About this exercise ->
Find the line holding "onto the stalk" in the entries below. Give it again exactly, along with every line after it up to and including the line holding "Nonempty ((Z.presheaf.stalk (φ".

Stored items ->
import Summits.ResolutionOfSingularities.ResolutionOfSingularities.Theorems.PurelyInseparableDim4E2OfCJSRows
import Literature.AlgebraicGeometry.Resolution.StalkIdealLemmas
import Literature.AlgebraicGeometry.Resolution.SNCStrataSmooth
import Literature.AlgebraicGeometry.Resolution.DirectrixSchemeLocal
import Literature.AlgebraicGeometry.CossartJannsenSaito2020.KeyTheoremsLocalLinks
import HarnessLib

/-!
# F4-I(3,3) from CJS — a building block of row (M-b): an open-immersion CHART on which the marked ideal reads
# `(z³ + F)·𝒪` PRESENTS the hypersurface at the chart's point (cell `res-dim4-pi`, WORD #52 (c) / #59 (a))

[OURS · counted 0 · AI work weaker than expert review.]  Cell `res-dim4-pi` (D-0157 DOOR 2), seat `res-dim4-p-2`
g2 (row holder), for res-dim4-p-7 g2's row (M-b) `E2OfCJS.LocalizationRow` (p665567).  NOTHING here proves
(M-b), `NoIsolatedTrap 3 3`, or resolution of singularities in dimension ≥ 4 / characteristic `p`.

For an ambient `Z`, an ideal sheaf `M`, an open immersion `φ : 𝔸⁵_K ⟶ Z` with `M.comap φ = hypSheaf 3 F`
(typ-3's INVARIANT / `E2OfCJS.GStage`), DEF-FREE:
* `presentedBy_of_chart_stalk` — `𝒪_{Z, φ 0} ⧸ M_{φ 0} ≃+* HypStalk K F` (the stalk map of an open immersion is
  an isomorphism — Mathlib; it carries `M_{φ 0}` to `(M.comap φ)_0 = (hypSheaf 3 F)_0` — the tree's
  `stalkIdeal_comap_eq_map_stalkMap`);
* **`presentedBy_subscheme_of_chart`** — the hypersurface `X = V(M) ⊂ Z` is PRESENTED by `F` at its point over
  `φ 0`: `E2OfCJS.PresentedBy K F M.subscheme c` whenever `M.subschemeι c = φ 0` (the tree's
  `nonempty_stalkSubschemeEquiv`: `𝒪_{V(M), c} ≃+* 𝒪_{Z, ι c} ⧸ M_{ι c}`).
With it, (M-b)'s presentations at `S i = Spec 𝒪_{X_i, x_i}` reduce to «the stalk of `Spec R` at its closed point is
`R`», and at `B i` to `isIso_stalkMap_pullback_fst_fromSpecStalk` plus this lemma one stage up.
bears_on: LADDER-RESOLUTION:D157-DOOR2 (res-dim4-pi · F4-I(3,3) · CJS dictionary · row M-b block).  Supports
stmt-ResolutionOfSingularities-16155 (helper).
-/

set_option linter.dupNamespace false -- mandated namespace of this single-conjunct summit

noncomputable section

open CategoryTheory AlgebraicGeometry TopologicalSpace
open Literature.AlgebraicGeometry.Resolution
open Literature.AlgebraicGeometry.Resolution.AffinePointBlowup (P A ξ)
open Scheme.IdealSheafData

namespace Summit.ResolutionOfSingularities.ResolutionOfSingularities.Theorems.PIDim4

namespace E2OfCJS

variable {K : Type} [Field K]

/-- **`𝒪_{Z, φ 0} ⧸ M_{φ 0} ≃+* HypStalk K F`** for an open-immersion chart `φ : 𝔸⁵_K ⟶ Z` with
`M.comap φ = hypSheaf 3 F`: the stalk map of `φ` at the origin is a ring isomorphism carrying the stalk of `M`
onto the stalk of `hypSheaf 3 F`. [folklore] -/
theorem presentedBy_of_chart_stalk {Z : Scheme.{0}} (M : Z.IdealSheafData) (φ : P 4 K ⟶ Z) [IsOpenImmersion φ]
    (F : MvPolynomial (Fin 4) K) (hM : M.comap φ = hypSheaf 3 F) :
    Nonempty ((Z.presheaf.stalk (φ (ξ 4 K)) ⧸ stalkIdeal M (φ (ξ 4 K))) ≃+* HypStalk K F) := by
  let e : Z.presheaf.stalk (φ (ξ 4 K)) ≅ (P 4 K).presheaf.stalk (ξ 4 K) := asIso (φ.stalkMap (ξ 4 K))
  have h : (stalkIdeal M (φ (ξ 4 K))).map e.hom.hom = stalkIdeal (hypSheaf 3 F) (ξ 4 K) := by
    rw [← hM, stalkIdeal_comap_eq_map_stalkMap]
    rfl
  exact ⟨Ideal.quotientEquiv _ _ e.commRingCatIsoToRingEquiv (by rw [← h]; rfl)⟩

/-- **THE HYPERSURFACE IS PRESENTED AT THE CHART'S POINT**: for `M : Z.IdealSheafData`, an open immersion
`φ : 𝔸⁵_K ⟶ Z` with `M.comap φ = hypSheaf 3 F`, and a point `c` of the closed subscheme `V(M)` lying at
`φ 0`, the local ring `𝒪_{V(M), c}` is the local ring of `z³ + F = 0` at the origin:
`PresentedBy K F M.subscheme c`. [folklore] -/
theorem presentedBy_subscheme_of_chart {Z : Scheme.{0}} (M : Z.IdealSheafData) (φ : P 4 K ⟶ Z)
    [IsOpenImmersion φ] (F : MvPolynomial (Fin 4) K) (hM : M.comap φ = hypSheaf 3 F) (c : M.subscheme)
    (hc : M.subschemeι c = φ (ξ 4 K)) : PresentedBy K F M.subscheme c := by
  obtain ⟨e₁⟩ := nonempty_stalkSubschemeEquiv M c
  obtain ⟨e₂⟩ := presentedBy_of_chart_stalk M φ F hM
  -- transport `e₂` from `φ 0` to `ι c` along `hc`
  have e₂' : Nonempty ((Z.presheaf.stalk (M.subschemeι c) ⧸ stalkIdeal M (M.subschemeι c)) ≃+* HypStalk K F) := by
    rw [hc]; exact ⟨e₂⟩
  obtain ⟨e₃⟩ := e₂'
  exact ⟨(e₁.symm.trans e₃).toCommRingCatIso⟩

/-! ## Appended 2026-08-28T20:5xZ: transport of presentations (for (M-b)'s local schemes) -/

/-- A presentation transports along an isomorphism of local rings. [folklore] -/
theorem PresentedBy.of_stalkIso {F : MvPolynomial (Fin 4) K} {X Y : Scheme.{0}} {x : X} {y : Y}
    (e : X.presheaf.stalk x ≅ Y.presheaf.stalk y) (h : PresentedBy K F Y y) : PresentedBy K F X x := by
  obtain ⟨e'⟩ := h
  exact ⟨e ≪≫ e'⟩

/-- **The local scheme `Spec 𝒪_{X,x}` at its closed point is presented by whatever presents `(X, x)`** (the stalk
map of `Spec 𝒪_{X,x} ⟶ X` at the closed point is an isomorphism onto `𝒪_{X,x}` — the tree's
`isIso_stalkMap_fromSpecStalk`). With `isLocalAt_Spec_closedPoint` this is (M-b)'s `S i = Spec 𝒪_{X_i,x_i}`
presentation. [folklore] -/
theorem PresentedBy.spec_stalk {F : MvPolynomial (Fin 4) K} {X : Scheme.{0}} {x : X} (h : PresentedBy K F X x) :
    PresentedBy K F (Spec (X.presheaf.stalk x)) (IsLocalRing.closedPoint (X.presheaf.stalk x)) := by
  haveI := isIso_stalkMap_fromSpecStalk X x (IsLocalRing.closedPoint (X.presheaf.stalk x))
  exact PresentedBy.of_stalkIso
    ((asIso ((X.fromSpecStalk x).stalkMap (IsLocalRing.closedPoint (X.presheaf.stalk x)))).symm ≪≫
      eqToIso (by rw [Scheme.fromSpecStalk_closedPoint])) h

/-- `Spec 𝒪_{X,x}` is local at its closed point (re-export of the tree's `isLocalAt_Spec_closedPoint` in the
shape (M-b) consumes). [folklore] -/
theorem isLocalAt_spec_stalk {X : Scheme.{0}} (x : X) :
    Literature.AlgebraicGeometry.CossartJannsenSaito2020.IsLocalAt (Spec (X.presheaf.stalk x))
      (IsLocalRing.closedPoint (X.presheaf.stalk x)) :=
  Literature.AlgebraicGeometry.CossartJannsenSaito2020.isLocalAt_Spec_closedPoint _

end E2OfCJS

end Summit.ResolutionOfSingularities.ResolutionOfSingularities.Theorems.PIDim4

end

Solution to this problem ->
onto the stalk of `hypSheaf 3 F`. [folklore] -/
theorem presentedBy_of_chart_stalk {Z : Scheme.{0}} (M : Z.IdealSheafData) (φ : P 4 K ⟶ Z) [IsOpenImmersion φ]
    (F : MvPolynomial (Fin 4) K) (hM : M.comap φ = hypSheaf 3 F) :
    Nonempty ((Z.presheaf.stalk (φ (ξ 4 K)) ⧸ stalkIdeal M (φ (ξ 4 K))) ≃+* HypStalk K F) := by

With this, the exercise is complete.